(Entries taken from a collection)

*** Begin section ***

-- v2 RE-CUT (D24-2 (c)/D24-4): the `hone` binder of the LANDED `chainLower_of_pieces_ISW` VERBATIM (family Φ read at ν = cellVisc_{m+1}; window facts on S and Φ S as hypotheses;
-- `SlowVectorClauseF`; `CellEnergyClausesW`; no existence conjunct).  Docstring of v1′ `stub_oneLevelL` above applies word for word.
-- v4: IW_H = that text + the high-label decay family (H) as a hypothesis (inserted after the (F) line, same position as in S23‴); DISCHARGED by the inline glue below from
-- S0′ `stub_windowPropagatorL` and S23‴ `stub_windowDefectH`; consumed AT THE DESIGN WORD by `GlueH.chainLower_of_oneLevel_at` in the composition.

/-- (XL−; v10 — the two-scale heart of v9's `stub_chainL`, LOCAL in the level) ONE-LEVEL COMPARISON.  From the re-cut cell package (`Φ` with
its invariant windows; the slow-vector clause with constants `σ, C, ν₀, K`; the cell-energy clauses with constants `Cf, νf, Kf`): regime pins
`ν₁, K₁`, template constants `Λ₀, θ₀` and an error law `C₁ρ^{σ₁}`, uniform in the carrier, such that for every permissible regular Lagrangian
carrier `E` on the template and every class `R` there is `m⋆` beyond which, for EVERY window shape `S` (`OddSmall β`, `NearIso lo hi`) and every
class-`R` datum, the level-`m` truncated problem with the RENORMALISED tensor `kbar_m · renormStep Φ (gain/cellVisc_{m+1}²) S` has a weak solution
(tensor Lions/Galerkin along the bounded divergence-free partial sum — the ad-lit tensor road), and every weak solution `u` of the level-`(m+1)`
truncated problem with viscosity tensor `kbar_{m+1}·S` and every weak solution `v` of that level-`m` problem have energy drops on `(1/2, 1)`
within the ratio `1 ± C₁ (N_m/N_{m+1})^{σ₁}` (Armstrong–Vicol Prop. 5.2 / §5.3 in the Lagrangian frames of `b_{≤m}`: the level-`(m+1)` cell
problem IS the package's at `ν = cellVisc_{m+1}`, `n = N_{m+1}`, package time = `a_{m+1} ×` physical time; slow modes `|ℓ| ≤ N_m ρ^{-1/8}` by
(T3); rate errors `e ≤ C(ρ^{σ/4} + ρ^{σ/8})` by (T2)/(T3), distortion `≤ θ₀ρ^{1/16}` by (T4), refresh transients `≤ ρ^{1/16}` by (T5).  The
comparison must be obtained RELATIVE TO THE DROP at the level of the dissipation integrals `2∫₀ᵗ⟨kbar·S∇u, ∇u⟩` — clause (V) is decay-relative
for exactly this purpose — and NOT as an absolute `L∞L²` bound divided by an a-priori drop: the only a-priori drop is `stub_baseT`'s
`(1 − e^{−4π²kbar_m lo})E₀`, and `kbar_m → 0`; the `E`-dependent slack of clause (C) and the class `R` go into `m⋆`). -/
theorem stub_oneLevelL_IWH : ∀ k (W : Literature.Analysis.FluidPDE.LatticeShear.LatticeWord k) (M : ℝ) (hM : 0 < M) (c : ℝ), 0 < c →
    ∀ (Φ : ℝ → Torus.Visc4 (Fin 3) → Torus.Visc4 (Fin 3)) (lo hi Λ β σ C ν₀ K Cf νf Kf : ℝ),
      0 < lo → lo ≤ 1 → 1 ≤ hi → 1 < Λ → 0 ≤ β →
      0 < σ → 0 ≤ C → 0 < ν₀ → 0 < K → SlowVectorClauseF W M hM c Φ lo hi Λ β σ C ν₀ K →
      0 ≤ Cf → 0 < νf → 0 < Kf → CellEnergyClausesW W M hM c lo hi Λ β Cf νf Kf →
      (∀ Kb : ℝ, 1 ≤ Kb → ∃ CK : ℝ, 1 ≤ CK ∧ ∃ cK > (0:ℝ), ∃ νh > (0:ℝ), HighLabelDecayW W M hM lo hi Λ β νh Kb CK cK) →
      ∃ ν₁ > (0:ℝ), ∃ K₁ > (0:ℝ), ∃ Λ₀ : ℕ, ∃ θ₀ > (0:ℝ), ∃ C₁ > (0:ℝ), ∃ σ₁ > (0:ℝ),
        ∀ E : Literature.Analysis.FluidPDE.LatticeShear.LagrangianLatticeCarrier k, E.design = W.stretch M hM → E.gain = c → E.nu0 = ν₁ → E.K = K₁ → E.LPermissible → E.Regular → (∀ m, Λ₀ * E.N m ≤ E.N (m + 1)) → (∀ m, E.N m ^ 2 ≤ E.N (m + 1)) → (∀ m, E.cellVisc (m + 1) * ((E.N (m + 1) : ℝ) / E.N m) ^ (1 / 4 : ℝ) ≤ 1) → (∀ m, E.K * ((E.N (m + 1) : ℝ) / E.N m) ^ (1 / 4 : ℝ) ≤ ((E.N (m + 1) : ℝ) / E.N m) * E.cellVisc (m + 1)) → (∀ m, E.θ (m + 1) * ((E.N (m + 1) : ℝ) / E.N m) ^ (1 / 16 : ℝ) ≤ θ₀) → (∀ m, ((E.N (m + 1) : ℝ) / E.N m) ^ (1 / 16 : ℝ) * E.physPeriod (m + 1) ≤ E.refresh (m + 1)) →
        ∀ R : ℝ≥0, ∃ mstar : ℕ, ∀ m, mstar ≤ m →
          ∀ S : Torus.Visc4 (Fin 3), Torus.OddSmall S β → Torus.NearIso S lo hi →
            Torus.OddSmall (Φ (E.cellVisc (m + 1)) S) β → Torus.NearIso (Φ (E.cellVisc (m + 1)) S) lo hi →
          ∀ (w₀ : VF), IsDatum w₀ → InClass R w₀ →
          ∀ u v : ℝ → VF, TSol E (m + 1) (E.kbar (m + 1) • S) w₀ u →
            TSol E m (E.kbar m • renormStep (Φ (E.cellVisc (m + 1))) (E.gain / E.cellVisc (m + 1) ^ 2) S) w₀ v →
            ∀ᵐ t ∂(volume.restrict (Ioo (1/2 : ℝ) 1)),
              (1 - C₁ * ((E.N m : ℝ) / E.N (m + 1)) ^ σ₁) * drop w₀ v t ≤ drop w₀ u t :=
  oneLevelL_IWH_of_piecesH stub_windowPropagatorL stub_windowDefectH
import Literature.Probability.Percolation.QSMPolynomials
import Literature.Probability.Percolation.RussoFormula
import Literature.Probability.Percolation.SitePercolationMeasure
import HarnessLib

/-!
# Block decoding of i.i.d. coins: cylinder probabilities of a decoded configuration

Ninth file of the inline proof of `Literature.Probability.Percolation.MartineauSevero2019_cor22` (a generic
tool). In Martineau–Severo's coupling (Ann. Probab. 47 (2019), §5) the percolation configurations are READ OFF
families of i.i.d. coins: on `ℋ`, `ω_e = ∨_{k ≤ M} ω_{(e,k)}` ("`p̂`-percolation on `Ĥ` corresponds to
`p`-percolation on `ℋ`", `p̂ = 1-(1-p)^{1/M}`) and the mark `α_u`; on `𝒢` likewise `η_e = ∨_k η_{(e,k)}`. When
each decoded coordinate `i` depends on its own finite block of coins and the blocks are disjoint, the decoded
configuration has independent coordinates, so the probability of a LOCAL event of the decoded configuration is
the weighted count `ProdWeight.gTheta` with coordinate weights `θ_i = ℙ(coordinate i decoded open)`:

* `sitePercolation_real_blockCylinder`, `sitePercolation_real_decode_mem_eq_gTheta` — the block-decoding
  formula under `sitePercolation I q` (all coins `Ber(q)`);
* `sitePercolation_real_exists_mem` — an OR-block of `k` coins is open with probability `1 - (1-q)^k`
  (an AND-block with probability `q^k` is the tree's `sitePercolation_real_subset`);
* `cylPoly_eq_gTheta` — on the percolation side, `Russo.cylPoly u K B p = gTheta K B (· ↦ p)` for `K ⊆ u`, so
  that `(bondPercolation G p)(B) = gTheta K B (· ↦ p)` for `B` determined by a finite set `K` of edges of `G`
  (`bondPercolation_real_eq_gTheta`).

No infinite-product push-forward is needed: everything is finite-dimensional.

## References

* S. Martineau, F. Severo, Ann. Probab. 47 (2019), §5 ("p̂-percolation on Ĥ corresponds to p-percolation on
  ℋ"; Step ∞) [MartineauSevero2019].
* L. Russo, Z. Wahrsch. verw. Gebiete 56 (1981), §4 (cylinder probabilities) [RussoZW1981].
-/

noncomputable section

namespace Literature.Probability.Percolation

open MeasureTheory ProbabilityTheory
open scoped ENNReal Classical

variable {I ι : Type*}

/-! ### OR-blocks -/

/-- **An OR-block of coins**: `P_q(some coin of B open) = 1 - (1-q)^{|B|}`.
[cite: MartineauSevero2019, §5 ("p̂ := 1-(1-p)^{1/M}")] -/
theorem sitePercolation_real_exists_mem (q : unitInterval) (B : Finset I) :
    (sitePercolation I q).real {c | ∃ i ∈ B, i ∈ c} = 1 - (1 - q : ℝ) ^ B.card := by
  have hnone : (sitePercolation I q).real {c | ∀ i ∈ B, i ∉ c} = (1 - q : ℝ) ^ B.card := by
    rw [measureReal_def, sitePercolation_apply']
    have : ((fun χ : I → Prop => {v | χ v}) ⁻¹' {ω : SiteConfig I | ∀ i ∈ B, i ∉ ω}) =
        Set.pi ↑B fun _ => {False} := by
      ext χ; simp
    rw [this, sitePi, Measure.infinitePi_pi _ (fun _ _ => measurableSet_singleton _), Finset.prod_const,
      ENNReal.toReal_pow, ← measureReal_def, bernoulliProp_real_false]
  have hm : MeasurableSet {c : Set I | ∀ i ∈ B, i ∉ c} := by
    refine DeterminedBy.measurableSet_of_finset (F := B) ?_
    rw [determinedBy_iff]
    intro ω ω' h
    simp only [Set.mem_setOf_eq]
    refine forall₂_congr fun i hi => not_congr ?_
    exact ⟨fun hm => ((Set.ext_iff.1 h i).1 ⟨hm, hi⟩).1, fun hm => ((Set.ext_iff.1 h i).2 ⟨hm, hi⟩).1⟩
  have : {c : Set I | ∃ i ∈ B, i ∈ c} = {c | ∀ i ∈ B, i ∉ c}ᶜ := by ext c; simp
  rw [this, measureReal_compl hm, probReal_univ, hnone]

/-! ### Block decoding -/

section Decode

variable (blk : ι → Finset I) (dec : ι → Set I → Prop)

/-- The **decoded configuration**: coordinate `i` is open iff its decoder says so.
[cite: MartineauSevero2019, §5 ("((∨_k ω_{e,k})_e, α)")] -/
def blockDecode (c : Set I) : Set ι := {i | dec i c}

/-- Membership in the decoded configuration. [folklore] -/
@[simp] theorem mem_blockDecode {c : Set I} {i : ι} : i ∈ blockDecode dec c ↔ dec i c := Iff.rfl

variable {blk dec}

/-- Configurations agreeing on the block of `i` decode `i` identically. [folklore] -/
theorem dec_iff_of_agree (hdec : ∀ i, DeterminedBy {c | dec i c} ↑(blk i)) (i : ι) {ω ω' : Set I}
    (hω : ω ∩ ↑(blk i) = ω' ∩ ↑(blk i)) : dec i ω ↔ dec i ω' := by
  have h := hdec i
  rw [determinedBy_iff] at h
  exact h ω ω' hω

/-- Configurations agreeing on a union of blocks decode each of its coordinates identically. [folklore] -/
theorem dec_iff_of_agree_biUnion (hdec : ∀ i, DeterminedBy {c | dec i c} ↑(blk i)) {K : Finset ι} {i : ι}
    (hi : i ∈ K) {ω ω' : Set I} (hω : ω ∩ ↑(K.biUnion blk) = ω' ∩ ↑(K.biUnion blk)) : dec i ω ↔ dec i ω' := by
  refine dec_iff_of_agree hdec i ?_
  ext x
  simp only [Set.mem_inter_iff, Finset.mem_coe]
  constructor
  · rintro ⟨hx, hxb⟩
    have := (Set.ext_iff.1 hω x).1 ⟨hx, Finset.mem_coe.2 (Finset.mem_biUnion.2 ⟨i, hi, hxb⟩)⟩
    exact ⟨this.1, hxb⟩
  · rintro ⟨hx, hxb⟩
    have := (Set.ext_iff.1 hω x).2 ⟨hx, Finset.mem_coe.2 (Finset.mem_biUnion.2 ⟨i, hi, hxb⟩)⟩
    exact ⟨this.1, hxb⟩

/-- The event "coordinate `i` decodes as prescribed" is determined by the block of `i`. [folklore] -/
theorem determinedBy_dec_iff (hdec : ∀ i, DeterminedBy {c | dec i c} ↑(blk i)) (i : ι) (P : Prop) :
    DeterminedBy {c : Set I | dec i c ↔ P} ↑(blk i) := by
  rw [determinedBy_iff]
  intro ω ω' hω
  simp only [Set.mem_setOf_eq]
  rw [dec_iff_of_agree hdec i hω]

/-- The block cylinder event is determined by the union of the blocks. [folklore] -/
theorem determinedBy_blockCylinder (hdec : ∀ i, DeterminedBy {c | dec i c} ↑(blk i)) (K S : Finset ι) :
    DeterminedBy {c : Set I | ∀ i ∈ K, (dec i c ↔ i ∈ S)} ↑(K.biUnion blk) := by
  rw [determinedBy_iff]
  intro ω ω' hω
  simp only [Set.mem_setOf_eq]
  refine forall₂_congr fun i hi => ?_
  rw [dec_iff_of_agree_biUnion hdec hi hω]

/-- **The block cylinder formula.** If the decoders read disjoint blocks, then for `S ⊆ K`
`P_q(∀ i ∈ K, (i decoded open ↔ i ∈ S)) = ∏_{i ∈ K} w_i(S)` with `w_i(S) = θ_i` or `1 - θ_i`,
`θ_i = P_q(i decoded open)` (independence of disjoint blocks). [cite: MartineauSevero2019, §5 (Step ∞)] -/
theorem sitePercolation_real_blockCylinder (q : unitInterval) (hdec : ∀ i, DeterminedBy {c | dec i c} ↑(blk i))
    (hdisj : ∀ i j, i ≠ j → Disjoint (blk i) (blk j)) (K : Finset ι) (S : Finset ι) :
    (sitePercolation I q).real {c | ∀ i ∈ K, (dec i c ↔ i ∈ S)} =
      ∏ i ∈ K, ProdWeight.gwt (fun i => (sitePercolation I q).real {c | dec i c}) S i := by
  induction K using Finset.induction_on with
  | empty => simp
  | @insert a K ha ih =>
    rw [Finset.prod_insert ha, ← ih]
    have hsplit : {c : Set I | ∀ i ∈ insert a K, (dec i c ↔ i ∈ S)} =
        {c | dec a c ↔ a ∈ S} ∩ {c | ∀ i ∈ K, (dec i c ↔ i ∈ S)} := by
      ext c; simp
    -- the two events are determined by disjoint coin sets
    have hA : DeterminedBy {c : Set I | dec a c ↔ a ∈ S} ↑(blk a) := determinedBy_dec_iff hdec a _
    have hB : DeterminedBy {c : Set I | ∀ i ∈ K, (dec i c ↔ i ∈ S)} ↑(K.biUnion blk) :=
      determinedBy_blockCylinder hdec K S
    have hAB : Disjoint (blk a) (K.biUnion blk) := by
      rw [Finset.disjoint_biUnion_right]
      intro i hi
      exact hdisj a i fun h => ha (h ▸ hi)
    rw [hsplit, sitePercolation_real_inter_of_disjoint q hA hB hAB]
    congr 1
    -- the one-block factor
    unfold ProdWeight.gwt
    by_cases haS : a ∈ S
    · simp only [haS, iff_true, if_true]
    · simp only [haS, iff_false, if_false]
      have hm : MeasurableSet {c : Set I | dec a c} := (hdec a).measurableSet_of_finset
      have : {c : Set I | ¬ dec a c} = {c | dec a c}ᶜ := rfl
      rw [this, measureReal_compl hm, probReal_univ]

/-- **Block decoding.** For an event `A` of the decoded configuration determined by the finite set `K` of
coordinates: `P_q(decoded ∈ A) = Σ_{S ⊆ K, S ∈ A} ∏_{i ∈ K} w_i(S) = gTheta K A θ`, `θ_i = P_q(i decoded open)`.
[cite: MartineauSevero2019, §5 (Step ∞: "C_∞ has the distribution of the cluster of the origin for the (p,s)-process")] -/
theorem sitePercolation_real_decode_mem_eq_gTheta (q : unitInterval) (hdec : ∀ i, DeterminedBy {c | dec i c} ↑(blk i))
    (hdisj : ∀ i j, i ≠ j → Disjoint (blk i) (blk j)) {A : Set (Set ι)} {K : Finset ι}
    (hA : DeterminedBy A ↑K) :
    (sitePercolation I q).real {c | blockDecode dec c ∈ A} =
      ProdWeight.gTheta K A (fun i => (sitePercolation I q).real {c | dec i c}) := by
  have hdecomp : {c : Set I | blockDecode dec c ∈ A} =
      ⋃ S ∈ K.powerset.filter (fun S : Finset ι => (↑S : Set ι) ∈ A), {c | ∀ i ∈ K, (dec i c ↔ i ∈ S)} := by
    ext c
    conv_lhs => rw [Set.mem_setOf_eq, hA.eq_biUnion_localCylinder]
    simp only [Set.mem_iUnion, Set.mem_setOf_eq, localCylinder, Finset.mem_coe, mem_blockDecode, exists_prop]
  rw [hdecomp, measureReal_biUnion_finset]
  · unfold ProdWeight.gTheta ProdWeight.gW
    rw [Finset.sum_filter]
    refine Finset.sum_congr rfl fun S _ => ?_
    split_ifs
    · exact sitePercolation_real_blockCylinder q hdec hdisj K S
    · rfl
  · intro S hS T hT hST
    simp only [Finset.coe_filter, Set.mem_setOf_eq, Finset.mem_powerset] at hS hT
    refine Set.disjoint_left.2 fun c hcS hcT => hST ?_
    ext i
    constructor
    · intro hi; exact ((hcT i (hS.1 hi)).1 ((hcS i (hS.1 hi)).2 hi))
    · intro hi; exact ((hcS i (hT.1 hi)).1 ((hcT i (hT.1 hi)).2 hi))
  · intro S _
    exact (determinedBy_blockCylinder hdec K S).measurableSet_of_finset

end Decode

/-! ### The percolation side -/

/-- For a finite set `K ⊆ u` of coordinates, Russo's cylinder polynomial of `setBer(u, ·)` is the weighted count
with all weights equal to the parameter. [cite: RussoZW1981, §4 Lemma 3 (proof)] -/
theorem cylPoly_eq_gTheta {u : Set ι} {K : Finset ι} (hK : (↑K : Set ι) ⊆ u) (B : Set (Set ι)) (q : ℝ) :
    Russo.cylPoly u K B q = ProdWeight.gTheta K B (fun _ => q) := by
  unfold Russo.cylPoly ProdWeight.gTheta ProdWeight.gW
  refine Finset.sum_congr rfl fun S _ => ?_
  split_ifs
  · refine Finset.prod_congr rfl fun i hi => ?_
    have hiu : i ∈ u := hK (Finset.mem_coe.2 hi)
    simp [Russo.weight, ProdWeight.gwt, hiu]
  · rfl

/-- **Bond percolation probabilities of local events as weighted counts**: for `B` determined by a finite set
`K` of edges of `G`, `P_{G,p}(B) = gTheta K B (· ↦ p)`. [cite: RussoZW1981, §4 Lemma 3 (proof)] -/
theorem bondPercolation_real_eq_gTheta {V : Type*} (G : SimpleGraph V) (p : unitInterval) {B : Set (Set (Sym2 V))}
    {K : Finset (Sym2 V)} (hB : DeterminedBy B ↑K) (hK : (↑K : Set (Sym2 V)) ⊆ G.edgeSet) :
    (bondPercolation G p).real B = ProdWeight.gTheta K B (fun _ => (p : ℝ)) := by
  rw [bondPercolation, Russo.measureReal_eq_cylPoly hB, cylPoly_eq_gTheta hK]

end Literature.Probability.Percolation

*** End section ***

TASK REQUIREMENTS: Nothing but a number should be given: the count of lines in the records that contain the word "coordinates".

WRITTEN ANSWER: 4